*** Entries shown ***

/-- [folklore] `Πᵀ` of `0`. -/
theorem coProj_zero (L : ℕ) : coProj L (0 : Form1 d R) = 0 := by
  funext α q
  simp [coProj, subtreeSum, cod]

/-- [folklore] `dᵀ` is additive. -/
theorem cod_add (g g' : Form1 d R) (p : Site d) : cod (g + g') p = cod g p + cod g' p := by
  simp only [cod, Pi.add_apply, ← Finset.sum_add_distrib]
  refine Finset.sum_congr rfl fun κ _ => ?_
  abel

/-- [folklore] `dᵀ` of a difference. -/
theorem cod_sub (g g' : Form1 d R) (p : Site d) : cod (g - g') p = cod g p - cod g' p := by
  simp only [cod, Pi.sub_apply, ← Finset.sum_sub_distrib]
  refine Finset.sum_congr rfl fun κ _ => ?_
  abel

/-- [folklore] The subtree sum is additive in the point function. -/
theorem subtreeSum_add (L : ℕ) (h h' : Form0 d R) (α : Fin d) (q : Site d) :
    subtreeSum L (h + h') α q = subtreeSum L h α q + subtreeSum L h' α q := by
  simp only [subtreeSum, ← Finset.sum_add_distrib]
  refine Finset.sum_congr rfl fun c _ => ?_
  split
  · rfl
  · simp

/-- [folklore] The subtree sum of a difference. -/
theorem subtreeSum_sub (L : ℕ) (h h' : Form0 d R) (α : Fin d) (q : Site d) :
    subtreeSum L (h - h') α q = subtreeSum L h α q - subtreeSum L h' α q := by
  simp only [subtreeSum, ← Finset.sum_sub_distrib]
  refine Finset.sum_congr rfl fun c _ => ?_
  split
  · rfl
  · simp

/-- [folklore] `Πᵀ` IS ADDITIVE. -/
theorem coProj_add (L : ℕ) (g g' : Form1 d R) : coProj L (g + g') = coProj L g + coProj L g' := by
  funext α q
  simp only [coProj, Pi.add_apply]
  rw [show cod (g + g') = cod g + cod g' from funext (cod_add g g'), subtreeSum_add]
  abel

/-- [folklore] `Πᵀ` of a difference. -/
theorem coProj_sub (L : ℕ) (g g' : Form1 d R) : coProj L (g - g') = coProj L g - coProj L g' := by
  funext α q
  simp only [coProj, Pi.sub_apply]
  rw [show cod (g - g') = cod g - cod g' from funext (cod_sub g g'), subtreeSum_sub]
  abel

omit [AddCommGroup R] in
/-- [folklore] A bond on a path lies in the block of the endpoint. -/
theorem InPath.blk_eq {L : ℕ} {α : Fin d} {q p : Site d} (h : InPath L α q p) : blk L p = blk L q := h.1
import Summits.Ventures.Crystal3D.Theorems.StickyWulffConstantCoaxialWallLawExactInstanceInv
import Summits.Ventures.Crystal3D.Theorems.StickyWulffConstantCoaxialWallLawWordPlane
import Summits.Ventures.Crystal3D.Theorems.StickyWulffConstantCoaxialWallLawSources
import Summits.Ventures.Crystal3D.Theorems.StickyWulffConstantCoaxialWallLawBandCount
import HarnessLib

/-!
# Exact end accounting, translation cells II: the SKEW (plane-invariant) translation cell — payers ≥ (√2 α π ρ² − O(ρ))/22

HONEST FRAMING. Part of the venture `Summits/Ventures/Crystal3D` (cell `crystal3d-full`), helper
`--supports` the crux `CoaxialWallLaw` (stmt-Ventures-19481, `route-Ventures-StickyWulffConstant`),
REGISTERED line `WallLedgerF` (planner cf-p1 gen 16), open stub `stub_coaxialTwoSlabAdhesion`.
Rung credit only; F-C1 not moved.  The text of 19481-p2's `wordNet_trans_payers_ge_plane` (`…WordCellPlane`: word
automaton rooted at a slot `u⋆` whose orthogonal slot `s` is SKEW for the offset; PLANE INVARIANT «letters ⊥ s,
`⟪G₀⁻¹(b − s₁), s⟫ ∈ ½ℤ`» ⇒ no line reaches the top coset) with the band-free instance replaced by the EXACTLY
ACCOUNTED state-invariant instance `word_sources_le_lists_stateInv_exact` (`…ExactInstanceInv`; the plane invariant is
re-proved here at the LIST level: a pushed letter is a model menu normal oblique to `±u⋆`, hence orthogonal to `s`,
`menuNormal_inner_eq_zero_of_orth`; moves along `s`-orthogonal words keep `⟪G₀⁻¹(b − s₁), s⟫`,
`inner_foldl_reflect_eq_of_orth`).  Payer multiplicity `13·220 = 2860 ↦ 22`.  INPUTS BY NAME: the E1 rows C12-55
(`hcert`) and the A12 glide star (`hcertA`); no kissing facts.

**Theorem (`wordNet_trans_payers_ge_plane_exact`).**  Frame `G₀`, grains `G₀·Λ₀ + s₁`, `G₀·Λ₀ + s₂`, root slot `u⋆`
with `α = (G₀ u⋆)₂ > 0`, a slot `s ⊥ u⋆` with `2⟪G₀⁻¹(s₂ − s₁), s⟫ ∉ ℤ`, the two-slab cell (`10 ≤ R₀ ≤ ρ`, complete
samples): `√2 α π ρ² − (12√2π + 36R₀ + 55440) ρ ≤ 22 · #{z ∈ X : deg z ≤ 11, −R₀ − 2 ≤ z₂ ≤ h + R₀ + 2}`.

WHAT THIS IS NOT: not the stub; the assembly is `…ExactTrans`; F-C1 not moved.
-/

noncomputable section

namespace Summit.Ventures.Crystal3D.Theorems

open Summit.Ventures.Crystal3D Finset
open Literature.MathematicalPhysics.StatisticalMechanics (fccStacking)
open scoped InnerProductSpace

***

(Task requirements) Having output the line that contains "point function. -/", stop. Every line before it, back to the first line of the data, must be reproduced exactly.

(Expected answer)
/-- [folklore] `Πᵀ` of `0`. -/
theorem coProj_zero (L : ℕ) : coProj L (0 : Form1 d R) = 0 := by
  funext α q
  simp [coProj, subtreeSum, cod]

/-- [folklore] `dᵀ` is additive. -/
theorem cod_add (g g' : Form1 d R) (p : Site d) : cod (g + g') p = cod g p + cod g' p := by
  simp only [cod, Pi.add_apply, ← Finset.sum_add_distrib]
  refine Finset.sum_congr rfl fun κ _ => ?_
  abel

/-- [folklore] `dᵀ` of a difference. -/
theorem cod_sub (g g' : Form1 d R) (p : Site d) : cod (g - g') p = cod g p - cod g' p := by
  simp only [cod, Pi.sub_apply, ← Finset.sum_sub_distrib]
  refine Finset.sum_congr rfl fun κ _ => ?_
  abel

/-- [folklore] The subtree sum is additive in the point function. -/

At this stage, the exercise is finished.